Collected data:
import Mathlib.Probability.Distributions.Gaussian.Real
import Mathlib.MeasureTheory.Measure.Lebesgue.Integral
import HarnessLib

/-!
# The Gaussian model of the energy violation: Creutz forces `σ² = 2⟨ΔH⟩`, and then `⟨P_acc⟩ = 2·P(ΔH ≤ 0) = erfc(½√⟨ΔH⟩)`

HONEST FRAMING: exact (Metropolis-corrected) sampling algorithms for lattice gauge theory;
figures of merit are autocorrelation/cost numbers at stated couplings and volumes; no
continuum-physics claim.  (SCALAR calibration rung S0-A: not a gauge result.)

Venture `LatticeQCDFlow` (cell pub-lqcd), sub-topic `Scoring`; FANOUT row 2 (`s0-phi4`: the HMC arm
of the 2D φ⁴ calibration — the acceptance predictor used when tuning step sizes).  NEW WORK of the
cell over Mathlib's `gaussianReal` (`mgf_id_gaussianReal`, `integral_gaussianReal_eq_integral_smul`);
nothing is cited as a fact.  Printed counterparts, named only: Gupta–Irbäck–Karsch–Petersson 1990
and Kennedy–Pendleton 1991 (`⟨P_acc⟩ = erfc(½√⟨ΔH⟩)` for Gaussian `ΔH`), Creutz 1988.

The `erfc` law is a statement about a MODEL: "the energy violation `ΔH` is Gaussian".  This file
types exactly what that model implies, so that the battery can use the formula with its hypothesis
visible:

* `gaussian_integral_exp_neg` — for `ΔH ∼ N(m, v)`: `⟨e^{−ΔH}⟩ = e^{−m + v/2}`;
  **`gaussian_creutz_iff`** — Creutz's identity `⟨e^{−ΔH}⟩ = 1` holds in the model IFF `v = 2m`
  (so `Var(ΔH) = 2⟨ΔH⟩` is not an approximation but the model's consistency condition; compare the
  exact per-mode law of free-field leapfrog, `Var = 2m(1 + m)`, in
  `Scoring/FreeFieldLeapfrogEnergyVariance.lean` — the per-mode law is not Gaussian).
* `gaussianPDFReal_tilt` — the tilt identity `e^{−x} φ_{m,2m}(x) = φ_{m,2m}(−x)`;
  **`gaussian_acceptance`** — for `ΔH ∼ N(m, 2m)`, `m > 0`:
  `⟨min(1, e^{−ΔH})⟩ = 2 · P(ΔH ≤ 0)` (`= 2Φ(−√(m/2)) = erfc(½√m)`; the standard-normal rewriting
  is left as this remark), consistent with the model-free identity
  `⟨P_acc⟩ = P(ΔH ≤ 0) + P(ΔH < 0)` of `Exactness/Phi4HMCFluctuationRelation.lean` and the
  model-free bound `1 − ⟨P_acc⟩ ≤ √(1 − e^{−m})` of `Exactness/AcceptanceFromMeanEnergyViolation.lean`.
NOT CLAIMED: that any HMC's `ΔH` is Gaussian (it is only asymptotically so, by a CLT over modes).
-/

namespace Summit.Ventures.LatticeQCDFlow.Scoring

open Real MeasureTheory ProbabilityTheory Set Filter

/-- **`⟨e^{−ΔH}⟩` in the Gaussian model**: `∫ e^{−x} dN(m, v) = e^{−m + v/2}`. -/
theorem gaussian_integral_exp_neg (m : ℝ) (v : NNReal) :
    ∫ x, Real.exp (-x) ∂gaussianReal m v = Real.exp (-m + v / 2) := by
  have h := congrFun (mgf_id_gaussianReal (μ := m) (v := v)) (-1)
  simp only [mgf, id_eq, neg_one_mul, mul_neg_one, even_two, Even.neg_pow, one_pow, mul_one] at h
  rw [h]

/-- **CREUTZ'S IDENTITY PINS THE VARIANCE OF THE GAUSSIAN MODEL**: for `ΔH ∼ N(m, v)`,
`⟨e^{−ΔH}⟩ = 1 ↔ v = 2m`. -/
theorem gaussian_creutz_iff (m : ℝ) (v : NNReal) :
    ∫ x, Real.exp (-x) ∂gaussianReal m v = 1 ↔ (v : ℝ) = 2 * m := by
  rw [gaussian_integral_exp_neg, Real.exp_eq_one_iff]
  constructor <;> intro h <;> linarith

/-- **The tilt identity** of the Creutz-consistent Gaussian: `φ_{m,2m}(x) e^{−x} = φ_{m,2m}(−x)`. -/
theorem gaussianPDFReal_tilt {m : ℝ} (hm : 0 < m) (x : ℝ) :
    gaussianPDFReal m (2 * m).toNNReal x * Real.exp (-x)
      = gaussianPDFReal m (2 * m).toNNReal (-x) := by
  simp only [gaussianPDFReal, Real.coe_toNNReal _ (by positivity : (0 : ℝ) ≤ 2 * m)]
  rw [mul_assoc, ← Real.exp_add]
  congr 2
  field_simp
  ring

/-- **THE ACCEPTANCE OF THE GAUSSIAN MODEL**: for `ΔH ∼ N(m, 2m)` with `m > 0`,
`∫ min(1, e^{−x}) dN(m, 2m) = 2 · N(m, 2m)(x ≤ 0)` — i.e. `⟨P_acc⟩ = 2Φ(−√(m/2)) = erfc(½√m)`. -/
theorem gaussian_acceptance {m : ℝ} (hm : 0 < m) :
    ∫ x, min 1 (Real.exp (-x)) ∂gaussianReal m (2 * m).toNNReal
      = 2 * (gaussianReal m (2 * m).toNNReal).real (Iic 0) := by
  set v : NNReal := (2 * m).toNNReal with hv
  have hv0 : v ≠ 0 := by
    rw [hv]
    exact ne_of_gt (Real.toNNReal_pos.2 (by positivity))
  set φ := gaussianPDFReal m v with hφ
  have hφi : Integrable φ := integrable_gaussianPDFReal m v
  have hφ0 : ∀ x, 0 ≤ φ x := gaussianPDFReal_nonneg m v
  -- to a Lebesgue integral with the density
  rw [integral_gaussianReal_eq_integral_smul hv0]
  simp only [smul_eq_mul]
  have hint : Integrable fun x => φ x * min 1 (Real.exp (-x)) := by
    refine Integrable.mono' hφi
      ((measurable_gaussianPDFReal m v).mul (measurable_const.min
        (Real.measurable_exp.comp measurable_neg))).aestronglyMeasurable
      (Eventually.of_forall fun x => ?_)
    rw [Real.norm_eq_abs, abs_mul, abs_of_nonneg (hφ0 x),
      abs_of_nonneg (le_min zero_le_one (Real.exp_pos _).le)]
    calc φ x * min 1 (Real.exp (-x)) ≤ φ x * 1 :=
          mul_le_mul_of_nonneg_left (min_le_left _ _) (hφ0 x)
      _ = φ x := mul_one _
  -- split at `0`
  rw [← integral_add_compl (measurableSet_Iic (a := (0 : ℝ))) hint, compl_Iic]
  -- left half: `min = 1`
  have hL : ∫ x in Iic (0 : ℝ), φ x * min 1 (Real.exp (-x)) = ∫ x in Iic (0 : ℝ), φ x := by
    refine setIntegral_congr_fun measurableSet_Iic fun x hx => ?_
    rw [min_eq_left (Real.one_le_exp (neg_nonneg.2 hx)), mul_one]
  -- right half: `min = e^{−x}`, tilt, reflect
  have hR : ∫ x in Ioi (0 : ℝ), φ x * min 1 (Real.exp (-x)) = ∫ x in Iic (0 : ℝ), φ x := by
    have h1 : ∫ x in Ioi (0 : ℝ), φ x * min 1 (Real.exp (-x)) = ∫ x in Ioi (0 : ℝ), φ (-x) := by
      refine setIntegral_congr_fun measurableSet_Ioi fun x hx => ?_
      have hx' : Real.exp (-x) ≤ 1 := Real.exp_le_one_iff.2 (neg_nonpos.2 (le_of_lt hx))
      rw [min_eq_right hx', hφ, gaussianPDFReal_tilt hm x]
    rw [h1, integral_comp_neg_Ioi 0 φ, neg_zero]
  rw [hL, hR, ← two_mul]
  congr 1
  rw [Measure.real, gaussianReal_apply_eq_integral m hv0,
    ENNReal.toReal_ofReal (setIntegral_nonneg measurableSet_Iic fun x _ => hφ0 x)]

/-- The same with the strict event: `N(m, 2m)` has no atoms, so `P(ΔH ≤ 0) = P(ΔH < 0)` and
`⟨P_acc⟩ = P(ΔH ≤ 0) + P(ΔH < 0)` as in the model-free identity. -/
theorem gaussian_acceptance' {m : ℝ} (hm : 0 < m) :
    ∫ x, min 1 (Real.exp (-x)) ∂gaussianReal m (2 * m).toNNReal
      = (gaussianReal m (2 * m).toNNReal).real (Iic 0)
        + (gaussianReal m (2 * m).toNNReal).real (Iio 0) := by
  have hv0 : (2 * m).toNNReal ≠ 0 := ne_of_gt (Real.toNNReal_pos.2 (by positivity))
  haveI := nullSingletonClass_gaussianReal (μ := m) hv0
  rw [gaussian_acceptance hm, two_mul]
  congr 1
  exact measureReal_congr Iio_ae_eq_Iic.symm

/-- The Creutz-consistent model indeed satisfies Creutz: `∫ e^{−x} dN(m, 2m) = 1` (`m ≥ 0`). -/
theorem gaussian_creutz {m : ℝ} (hm : 0 ≤ m) :
    ∫ x, Real.exp (-x) ∂gaussianReal m (2 * m).toNNReal = 1 := by
  rw [gaussian_creutz_iff, Real.coe_toNNReal _ (by positivity)]

end Summit.Ventures.LatticeQCDFlow.Scoring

WORK ITEM: Each line in the entries above, starting at the line with "((measurable_gaussianPDFReal m v).mul" and ending at the line with "have hx' : Real.exp", is to be printed exactly, and only those lines.

RESPONSE AREA:
      ((measurable_gaussianPDFReal m v).mul (measurable_const.min
        (Real.measurable_exp.comp measurable_neg))).aestronglyMeasurable
      (Eventually.of_forall fun x => ?_)
    rw [Real.norm_eq_abs, abs_mul, abs_of_nonneg (hφ0 x),
      abs_of_nonneg (le_min zero_le_one (Real.exp_pos _).le)]
    calc φ x * min 1 (Real.exp (-x)) ≤ φ x * 1 :=
          mul_le_mul_of_nonneg_left (min_le_left _ _) (hφ0 x)
      _ = φ x := mul_one _
  -- split at `0`
  rw [← integral_add_compl (measurableSet_Iic (a := (0 : ℝ))) hint, compl_Iic]
  -- left half: `min = 1`
  have hL : ∫ x in Iic (0 : ℝ), φ x * min 1 (Real.exp (-x)) = ∫ x in Iic (0 : ℝ), φ x := by
    refine setIntegral_congr_fun measurableSet_Iic fun x hx => ?_
    rw [min_eq_left (Real.one_le_exp (neg_nonneg.2 hx)), mul_one]
  -- right half: `min = e^{−x}`, tilt, reflect
  have hR : ∫ x in Ioi (0 : ℝ), φ x * min 1 (Real.exp (-x)) = ∫ x in Iic (0 : ℝ), φ x := by
    have h1 : ∫ x in Ioi (0 : ℝ), φ x * min 1 (Real.exp (-x)) = ∫ x in Ioi (0 : ℝ), φ (-x) := by
      refine setIntegral_congr_fun measurableSet_Ioi fun x hx => ?_
      have hx' : Real.exp (-x) ≤ 1 := Real.exp_le_one_iff.2 (neg_nonpos.2 (le_of_lt hx))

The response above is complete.